EXERCISE PROMPT:
Take the lines below beginning at the line that has "(ρ ρ' : (i : ℕ) → GaugeField" and stopping after the line that has "(Prof : GaugeField", and print them exactly as they are, with no other lines.

SUPPLIED DATA below:

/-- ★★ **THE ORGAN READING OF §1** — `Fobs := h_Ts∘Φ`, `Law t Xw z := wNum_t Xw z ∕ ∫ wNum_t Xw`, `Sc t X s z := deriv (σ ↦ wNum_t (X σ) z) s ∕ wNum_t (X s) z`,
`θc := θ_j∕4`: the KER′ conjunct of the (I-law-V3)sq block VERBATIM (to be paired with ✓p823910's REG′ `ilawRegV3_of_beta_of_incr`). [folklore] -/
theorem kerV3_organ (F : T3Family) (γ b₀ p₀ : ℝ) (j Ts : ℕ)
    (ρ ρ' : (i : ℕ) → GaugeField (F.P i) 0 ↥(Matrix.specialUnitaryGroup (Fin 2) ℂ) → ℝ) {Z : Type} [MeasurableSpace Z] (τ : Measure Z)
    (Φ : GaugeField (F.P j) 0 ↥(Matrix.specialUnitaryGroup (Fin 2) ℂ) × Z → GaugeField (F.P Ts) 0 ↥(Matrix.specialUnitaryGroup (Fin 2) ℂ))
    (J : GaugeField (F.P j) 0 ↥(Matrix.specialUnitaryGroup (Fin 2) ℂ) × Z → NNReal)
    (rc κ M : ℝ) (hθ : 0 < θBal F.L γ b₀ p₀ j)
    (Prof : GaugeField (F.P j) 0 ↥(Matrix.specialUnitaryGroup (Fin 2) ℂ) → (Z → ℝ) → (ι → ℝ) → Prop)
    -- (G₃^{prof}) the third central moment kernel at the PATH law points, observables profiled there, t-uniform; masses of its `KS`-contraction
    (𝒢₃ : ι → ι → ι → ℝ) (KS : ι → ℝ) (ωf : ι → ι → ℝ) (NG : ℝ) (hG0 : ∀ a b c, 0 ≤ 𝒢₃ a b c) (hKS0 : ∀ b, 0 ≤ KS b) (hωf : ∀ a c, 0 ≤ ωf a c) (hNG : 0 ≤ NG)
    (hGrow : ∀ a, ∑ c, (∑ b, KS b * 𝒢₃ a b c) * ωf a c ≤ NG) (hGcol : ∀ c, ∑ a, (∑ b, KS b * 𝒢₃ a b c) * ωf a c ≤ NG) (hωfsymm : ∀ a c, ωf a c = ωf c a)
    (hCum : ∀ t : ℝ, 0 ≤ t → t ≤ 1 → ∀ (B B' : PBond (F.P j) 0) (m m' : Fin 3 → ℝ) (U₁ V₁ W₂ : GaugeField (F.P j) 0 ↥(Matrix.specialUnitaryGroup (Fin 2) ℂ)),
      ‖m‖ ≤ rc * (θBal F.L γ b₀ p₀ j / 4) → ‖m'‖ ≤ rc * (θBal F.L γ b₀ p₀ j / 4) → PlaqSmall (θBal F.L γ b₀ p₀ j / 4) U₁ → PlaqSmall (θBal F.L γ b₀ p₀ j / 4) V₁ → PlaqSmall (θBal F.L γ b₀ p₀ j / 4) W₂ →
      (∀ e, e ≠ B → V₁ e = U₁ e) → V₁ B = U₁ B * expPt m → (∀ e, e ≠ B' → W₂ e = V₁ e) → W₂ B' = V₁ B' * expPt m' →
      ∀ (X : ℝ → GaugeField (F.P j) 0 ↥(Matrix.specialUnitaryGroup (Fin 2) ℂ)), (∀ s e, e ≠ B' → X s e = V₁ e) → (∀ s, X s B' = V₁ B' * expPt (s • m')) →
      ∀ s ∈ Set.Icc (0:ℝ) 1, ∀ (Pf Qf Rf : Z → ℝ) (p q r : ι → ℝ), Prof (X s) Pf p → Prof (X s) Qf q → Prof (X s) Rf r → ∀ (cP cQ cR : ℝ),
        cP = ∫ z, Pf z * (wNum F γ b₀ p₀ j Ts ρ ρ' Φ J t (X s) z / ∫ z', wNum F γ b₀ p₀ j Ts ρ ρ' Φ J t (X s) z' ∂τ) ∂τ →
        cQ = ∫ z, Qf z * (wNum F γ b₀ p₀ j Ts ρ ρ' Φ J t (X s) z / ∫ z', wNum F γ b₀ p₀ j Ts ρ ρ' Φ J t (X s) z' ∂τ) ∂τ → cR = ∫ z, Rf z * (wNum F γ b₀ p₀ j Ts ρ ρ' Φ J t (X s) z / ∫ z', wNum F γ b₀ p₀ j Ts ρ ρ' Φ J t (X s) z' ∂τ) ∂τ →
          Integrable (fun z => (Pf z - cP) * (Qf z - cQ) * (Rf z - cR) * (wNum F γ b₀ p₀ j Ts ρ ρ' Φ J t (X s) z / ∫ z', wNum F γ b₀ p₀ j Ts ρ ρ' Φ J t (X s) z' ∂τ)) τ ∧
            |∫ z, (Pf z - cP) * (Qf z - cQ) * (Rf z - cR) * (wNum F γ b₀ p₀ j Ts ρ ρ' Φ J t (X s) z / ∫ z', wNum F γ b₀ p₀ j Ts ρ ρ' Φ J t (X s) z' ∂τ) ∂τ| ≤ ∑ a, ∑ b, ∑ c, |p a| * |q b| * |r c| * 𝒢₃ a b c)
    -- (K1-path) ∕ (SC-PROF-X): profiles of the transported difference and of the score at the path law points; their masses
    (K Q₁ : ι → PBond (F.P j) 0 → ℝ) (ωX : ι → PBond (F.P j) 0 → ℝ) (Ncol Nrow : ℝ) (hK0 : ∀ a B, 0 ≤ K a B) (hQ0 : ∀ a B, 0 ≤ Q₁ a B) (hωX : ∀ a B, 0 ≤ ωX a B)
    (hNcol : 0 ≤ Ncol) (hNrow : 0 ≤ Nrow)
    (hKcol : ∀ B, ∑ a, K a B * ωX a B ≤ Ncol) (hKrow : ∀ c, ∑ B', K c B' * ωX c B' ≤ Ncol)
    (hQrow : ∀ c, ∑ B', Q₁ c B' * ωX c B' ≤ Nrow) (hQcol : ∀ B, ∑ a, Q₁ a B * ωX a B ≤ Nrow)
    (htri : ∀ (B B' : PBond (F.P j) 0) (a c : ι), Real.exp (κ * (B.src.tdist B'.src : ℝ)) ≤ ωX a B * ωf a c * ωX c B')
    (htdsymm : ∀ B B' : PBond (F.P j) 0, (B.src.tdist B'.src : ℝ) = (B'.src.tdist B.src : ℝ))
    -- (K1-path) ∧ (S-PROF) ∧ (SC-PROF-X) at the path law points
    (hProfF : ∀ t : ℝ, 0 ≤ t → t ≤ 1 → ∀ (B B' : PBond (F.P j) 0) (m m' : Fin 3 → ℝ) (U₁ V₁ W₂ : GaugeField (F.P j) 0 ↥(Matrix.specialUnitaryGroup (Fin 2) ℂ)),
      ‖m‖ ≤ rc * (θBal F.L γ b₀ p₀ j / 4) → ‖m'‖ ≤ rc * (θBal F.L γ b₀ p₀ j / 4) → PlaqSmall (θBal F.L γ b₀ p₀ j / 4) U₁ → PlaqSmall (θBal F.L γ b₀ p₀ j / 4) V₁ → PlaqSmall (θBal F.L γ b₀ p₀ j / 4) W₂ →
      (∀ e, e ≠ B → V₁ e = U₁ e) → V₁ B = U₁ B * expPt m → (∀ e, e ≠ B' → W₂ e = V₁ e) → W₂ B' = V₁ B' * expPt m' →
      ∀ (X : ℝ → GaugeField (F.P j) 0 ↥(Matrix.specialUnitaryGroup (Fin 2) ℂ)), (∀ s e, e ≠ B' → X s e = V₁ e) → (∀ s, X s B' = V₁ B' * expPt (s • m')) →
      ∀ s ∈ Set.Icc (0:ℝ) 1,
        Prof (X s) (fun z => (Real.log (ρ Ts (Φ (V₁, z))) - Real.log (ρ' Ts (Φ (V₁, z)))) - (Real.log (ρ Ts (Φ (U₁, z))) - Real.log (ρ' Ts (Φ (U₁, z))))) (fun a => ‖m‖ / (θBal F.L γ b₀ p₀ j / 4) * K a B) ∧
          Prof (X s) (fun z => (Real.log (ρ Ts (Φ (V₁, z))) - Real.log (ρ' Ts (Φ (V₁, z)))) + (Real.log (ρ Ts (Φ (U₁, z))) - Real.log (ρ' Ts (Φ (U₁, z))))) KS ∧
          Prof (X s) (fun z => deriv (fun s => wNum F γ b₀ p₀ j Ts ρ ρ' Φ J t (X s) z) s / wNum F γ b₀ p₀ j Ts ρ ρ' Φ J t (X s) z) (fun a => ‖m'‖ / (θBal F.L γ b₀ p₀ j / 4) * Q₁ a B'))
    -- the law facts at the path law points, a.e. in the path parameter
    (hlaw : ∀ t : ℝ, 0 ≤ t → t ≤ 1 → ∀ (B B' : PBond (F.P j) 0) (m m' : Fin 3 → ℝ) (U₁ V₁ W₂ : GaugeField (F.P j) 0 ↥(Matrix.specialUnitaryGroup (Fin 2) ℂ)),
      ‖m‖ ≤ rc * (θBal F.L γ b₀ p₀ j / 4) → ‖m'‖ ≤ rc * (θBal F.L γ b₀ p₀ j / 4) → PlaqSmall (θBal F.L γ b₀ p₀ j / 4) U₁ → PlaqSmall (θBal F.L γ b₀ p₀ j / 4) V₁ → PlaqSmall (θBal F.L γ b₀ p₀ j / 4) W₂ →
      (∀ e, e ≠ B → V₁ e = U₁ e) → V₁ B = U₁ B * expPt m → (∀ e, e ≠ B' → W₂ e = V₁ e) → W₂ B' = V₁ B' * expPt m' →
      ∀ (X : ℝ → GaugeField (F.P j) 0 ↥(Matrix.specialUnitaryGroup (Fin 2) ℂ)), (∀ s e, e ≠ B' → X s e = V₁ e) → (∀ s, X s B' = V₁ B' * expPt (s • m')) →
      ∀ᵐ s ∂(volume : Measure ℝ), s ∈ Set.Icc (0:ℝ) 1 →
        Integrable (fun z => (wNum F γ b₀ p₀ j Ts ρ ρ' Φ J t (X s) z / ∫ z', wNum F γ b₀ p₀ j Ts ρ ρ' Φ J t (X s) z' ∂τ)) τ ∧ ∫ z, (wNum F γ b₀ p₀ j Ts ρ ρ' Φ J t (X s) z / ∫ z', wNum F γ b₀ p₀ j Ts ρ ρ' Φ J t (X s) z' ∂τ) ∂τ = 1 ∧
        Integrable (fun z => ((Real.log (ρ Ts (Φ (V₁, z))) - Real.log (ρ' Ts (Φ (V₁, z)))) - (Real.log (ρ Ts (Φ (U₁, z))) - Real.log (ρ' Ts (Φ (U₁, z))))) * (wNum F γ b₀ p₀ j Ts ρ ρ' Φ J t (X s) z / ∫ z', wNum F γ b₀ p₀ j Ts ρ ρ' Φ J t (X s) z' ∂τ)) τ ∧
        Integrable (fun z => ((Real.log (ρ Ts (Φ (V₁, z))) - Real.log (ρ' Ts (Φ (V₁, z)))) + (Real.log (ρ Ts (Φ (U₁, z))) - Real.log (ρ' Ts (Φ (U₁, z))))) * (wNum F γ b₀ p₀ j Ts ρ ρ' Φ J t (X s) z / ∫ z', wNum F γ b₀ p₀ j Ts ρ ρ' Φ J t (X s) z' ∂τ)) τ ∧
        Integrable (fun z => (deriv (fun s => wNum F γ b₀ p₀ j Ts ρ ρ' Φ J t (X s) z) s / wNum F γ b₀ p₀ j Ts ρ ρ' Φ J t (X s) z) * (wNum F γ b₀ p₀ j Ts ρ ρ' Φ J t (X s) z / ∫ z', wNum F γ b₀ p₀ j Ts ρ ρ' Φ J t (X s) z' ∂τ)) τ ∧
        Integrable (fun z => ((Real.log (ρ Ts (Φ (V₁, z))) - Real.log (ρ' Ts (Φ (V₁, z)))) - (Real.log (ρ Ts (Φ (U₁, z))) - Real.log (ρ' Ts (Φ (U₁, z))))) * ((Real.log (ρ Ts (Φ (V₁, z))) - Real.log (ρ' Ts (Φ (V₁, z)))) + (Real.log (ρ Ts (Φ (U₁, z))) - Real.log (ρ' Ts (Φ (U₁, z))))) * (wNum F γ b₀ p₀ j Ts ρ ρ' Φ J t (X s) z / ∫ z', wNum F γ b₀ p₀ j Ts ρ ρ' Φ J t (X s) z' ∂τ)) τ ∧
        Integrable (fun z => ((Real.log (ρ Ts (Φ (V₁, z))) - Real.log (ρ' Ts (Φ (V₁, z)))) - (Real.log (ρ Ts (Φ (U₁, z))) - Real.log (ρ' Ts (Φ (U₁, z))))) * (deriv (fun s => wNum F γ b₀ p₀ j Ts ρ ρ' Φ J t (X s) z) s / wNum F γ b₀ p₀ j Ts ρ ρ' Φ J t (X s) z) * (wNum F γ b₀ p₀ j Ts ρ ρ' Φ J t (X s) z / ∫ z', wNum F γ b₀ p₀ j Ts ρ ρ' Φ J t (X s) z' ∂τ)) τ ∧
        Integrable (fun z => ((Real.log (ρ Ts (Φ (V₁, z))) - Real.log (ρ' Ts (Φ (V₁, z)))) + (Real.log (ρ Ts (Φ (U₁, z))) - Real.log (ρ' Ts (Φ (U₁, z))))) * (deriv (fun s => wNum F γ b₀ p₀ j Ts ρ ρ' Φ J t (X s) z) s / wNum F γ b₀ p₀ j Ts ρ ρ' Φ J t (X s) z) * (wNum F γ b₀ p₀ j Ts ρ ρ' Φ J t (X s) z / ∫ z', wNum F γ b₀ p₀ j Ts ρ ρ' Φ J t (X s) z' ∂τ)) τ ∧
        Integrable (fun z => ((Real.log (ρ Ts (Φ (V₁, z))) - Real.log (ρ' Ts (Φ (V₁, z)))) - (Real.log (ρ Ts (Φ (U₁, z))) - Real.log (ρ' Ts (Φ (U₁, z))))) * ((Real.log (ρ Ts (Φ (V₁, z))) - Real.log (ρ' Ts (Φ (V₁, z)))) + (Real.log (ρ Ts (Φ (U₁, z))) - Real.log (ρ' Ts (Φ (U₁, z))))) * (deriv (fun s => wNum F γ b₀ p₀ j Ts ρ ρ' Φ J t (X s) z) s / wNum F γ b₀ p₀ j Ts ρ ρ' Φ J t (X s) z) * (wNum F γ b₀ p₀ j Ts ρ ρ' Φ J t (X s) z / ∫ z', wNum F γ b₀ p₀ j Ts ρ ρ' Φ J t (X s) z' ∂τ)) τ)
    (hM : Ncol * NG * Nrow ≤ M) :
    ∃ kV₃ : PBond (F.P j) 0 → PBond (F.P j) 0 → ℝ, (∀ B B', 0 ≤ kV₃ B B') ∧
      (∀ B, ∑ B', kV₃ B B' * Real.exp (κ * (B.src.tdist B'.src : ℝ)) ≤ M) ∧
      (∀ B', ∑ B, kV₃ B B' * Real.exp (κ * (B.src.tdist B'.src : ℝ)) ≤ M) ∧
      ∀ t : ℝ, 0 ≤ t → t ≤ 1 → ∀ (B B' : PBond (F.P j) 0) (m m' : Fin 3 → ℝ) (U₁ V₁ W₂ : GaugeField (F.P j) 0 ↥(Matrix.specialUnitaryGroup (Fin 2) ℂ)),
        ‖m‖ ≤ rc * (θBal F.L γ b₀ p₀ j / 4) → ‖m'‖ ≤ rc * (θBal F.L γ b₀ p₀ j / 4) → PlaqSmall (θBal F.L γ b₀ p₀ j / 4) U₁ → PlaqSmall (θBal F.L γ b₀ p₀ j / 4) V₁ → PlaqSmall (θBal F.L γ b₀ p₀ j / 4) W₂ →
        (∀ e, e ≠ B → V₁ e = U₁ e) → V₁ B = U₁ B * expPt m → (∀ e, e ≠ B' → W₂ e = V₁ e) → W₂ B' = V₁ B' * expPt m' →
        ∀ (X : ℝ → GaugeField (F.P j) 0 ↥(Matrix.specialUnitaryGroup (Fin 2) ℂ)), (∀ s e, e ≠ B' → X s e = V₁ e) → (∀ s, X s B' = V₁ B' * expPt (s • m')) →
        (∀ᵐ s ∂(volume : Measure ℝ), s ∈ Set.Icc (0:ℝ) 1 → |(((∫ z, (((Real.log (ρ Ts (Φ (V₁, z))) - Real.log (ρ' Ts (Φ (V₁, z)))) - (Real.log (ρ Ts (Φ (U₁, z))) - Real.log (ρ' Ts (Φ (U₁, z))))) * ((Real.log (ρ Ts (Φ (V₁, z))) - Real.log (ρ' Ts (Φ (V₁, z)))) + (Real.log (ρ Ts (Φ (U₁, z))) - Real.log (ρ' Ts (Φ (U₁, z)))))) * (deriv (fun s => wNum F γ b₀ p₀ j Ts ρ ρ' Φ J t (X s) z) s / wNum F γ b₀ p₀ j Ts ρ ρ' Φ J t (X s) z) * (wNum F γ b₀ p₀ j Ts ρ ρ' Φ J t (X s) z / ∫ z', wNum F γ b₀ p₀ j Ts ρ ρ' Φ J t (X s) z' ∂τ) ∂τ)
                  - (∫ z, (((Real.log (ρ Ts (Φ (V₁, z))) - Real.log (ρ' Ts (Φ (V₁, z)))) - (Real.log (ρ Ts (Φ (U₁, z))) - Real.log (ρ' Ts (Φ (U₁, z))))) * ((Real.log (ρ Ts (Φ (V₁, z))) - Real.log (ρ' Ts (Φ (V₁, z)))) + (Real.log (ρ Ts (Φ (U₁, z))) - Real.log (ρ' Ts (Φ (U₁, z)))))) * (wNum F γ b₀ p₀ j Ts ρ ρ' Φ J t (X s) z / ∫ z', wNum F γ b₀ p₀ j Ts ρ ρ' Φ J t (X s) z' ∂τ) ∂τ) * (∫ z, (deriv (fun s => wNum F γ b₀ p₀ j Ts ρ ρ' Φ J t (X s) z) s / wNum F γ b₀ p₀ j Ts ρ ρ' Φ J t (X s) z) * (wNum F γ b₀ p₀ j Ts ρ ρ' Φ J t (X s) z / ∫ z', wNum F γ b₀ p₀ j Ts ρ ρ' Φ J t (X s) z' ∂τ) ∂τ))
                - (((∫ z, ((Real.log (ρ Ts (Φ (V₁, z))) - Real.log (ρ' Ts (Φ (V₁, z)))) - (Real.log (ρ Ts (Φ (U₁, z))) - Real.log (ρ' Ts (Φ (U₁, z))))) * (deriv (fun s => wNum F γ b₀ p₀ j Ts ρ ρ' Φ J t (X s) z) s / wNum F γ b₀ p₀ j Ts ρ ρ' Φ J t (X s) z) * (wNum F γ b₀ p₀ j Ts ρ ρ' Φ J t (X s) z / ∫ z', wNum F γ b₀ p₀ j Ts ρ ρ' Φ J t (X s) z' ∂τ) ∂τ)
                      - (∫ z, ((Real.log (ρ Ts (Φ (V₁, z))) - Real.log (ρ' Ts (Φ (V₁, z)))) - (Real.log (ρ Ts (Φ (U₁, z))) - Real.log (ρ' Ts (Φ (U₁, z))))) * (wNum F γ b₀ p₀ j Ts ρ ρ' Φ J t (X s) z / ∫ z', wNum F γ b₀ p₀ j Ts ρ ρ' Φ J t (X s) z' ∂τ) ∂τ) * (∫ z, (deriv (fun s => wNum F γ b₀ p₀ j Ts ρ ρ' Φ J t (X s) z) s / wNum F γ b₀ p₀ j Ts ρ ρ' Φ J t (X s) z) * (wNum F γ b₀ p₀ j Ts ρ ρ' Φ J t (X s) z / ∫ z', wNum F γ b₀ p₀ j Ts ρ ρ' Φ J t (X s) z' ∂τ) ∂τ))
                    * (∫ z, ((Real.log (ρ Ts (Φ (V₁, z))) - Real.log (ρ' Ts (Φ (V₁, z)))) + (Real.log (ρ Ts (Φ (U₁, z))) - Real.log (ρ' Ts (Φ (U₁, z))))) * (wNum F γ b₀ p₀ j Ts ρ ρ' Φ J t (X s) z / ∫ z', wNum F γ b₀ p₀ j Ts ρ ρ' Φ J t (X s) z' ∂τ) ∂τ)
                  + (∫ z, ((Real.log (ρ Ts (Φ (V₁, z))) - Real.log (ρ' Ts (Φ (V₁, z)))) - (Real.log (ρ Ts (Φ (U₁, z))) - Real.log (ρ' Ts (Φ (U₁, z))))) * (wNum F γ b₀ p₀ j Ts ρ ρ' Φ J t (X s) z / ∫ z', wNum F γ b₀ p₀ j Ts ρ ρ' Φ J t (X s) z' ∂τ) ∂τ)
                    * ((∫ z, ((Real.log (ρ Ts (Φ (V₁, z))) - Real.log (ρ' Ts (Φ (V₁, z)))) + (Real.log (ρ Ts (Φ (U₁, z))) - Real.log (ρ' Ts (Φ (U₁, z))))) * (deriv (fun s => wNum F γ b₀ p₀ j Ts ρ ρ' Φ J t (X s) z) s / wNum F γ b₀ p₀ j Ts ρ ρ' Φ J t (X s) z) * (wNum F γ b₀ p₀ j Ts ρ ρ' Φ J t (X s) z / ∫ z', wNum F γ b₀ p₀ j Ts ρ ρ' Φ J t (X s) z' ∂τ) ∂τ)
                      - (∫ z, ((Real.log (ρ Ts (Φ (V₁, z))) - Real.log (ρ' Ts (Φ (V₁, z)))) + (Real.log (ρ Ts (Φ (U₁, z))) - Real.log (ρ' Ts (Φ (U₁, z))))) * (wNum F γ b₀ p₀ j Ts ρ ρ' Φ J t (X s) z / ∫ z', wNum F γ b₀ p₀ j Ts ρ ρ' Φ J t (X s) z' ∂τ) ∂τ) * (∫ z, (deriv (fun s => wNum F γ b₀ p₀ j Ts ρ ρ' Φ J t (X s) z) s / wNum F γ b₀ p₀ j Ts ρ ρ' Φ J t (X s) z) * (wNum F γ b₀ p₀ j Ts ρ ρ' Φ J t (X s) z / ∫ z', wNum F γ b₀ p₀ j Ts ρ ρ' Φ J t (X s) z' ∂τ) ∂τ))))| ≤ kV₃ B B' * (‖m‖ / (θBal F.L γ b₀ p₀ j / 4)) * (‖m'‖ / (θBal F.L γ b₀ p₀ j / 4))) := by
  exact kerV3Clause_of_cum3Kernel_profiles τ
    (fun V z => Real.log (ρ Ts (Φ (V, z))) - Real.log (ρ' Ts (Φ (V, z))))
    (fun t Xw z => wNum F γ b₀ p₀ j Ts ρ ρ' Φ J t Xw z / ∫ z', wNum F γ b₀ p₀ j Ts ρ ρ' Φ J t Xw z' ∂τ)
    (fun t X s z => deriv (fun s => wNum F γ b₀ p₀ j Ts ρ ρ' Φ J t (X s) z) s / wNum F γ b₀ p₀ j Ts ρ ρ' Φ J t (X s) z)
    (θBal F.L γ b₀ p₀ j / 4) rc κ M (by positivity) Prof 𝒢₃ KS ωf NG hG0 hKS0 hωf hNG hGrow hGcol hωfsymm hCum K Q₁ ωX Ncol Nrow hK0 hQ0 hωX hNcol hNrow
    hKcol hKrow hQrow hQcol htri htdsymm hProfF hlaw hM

End of SUPPLIED DATA.

OUTPUT:
    (ρ ρ' : (i : ℕ) → GaugeField (F.P i) 0 ↥(Matrix.specialUnitaryGroup (Fin 2) ℂ) → ℝ) {Z : Type} [MeasurableSpace Z] (τ : Measure Z)
    (Φ : GaugeField (F.P j) 0 ↥(Matrix.specialUnitaryGroup (Fin 2) ℂ) × Z → GaugeField (F.P Ts) 0 ↥(Matrix.specialUnitaryGroup (Fin 2) ℂ))
    (J : GaugeField (F.P j) 0 ↥(Matrix.specialUnitaryGroup (Fin 2) ℂ) × Z → NNReal)
    (rc κ M : ℝ) (hθ : 0 < θBal F.L γ b₀ p₀ j)
    (Prof : GaugeField (F.P j) 0 ↥(Matrix.specialUnitaryGroup (Fin 2) ℂ) → (Z → ℝ) → (ι → ℝ) → Prop)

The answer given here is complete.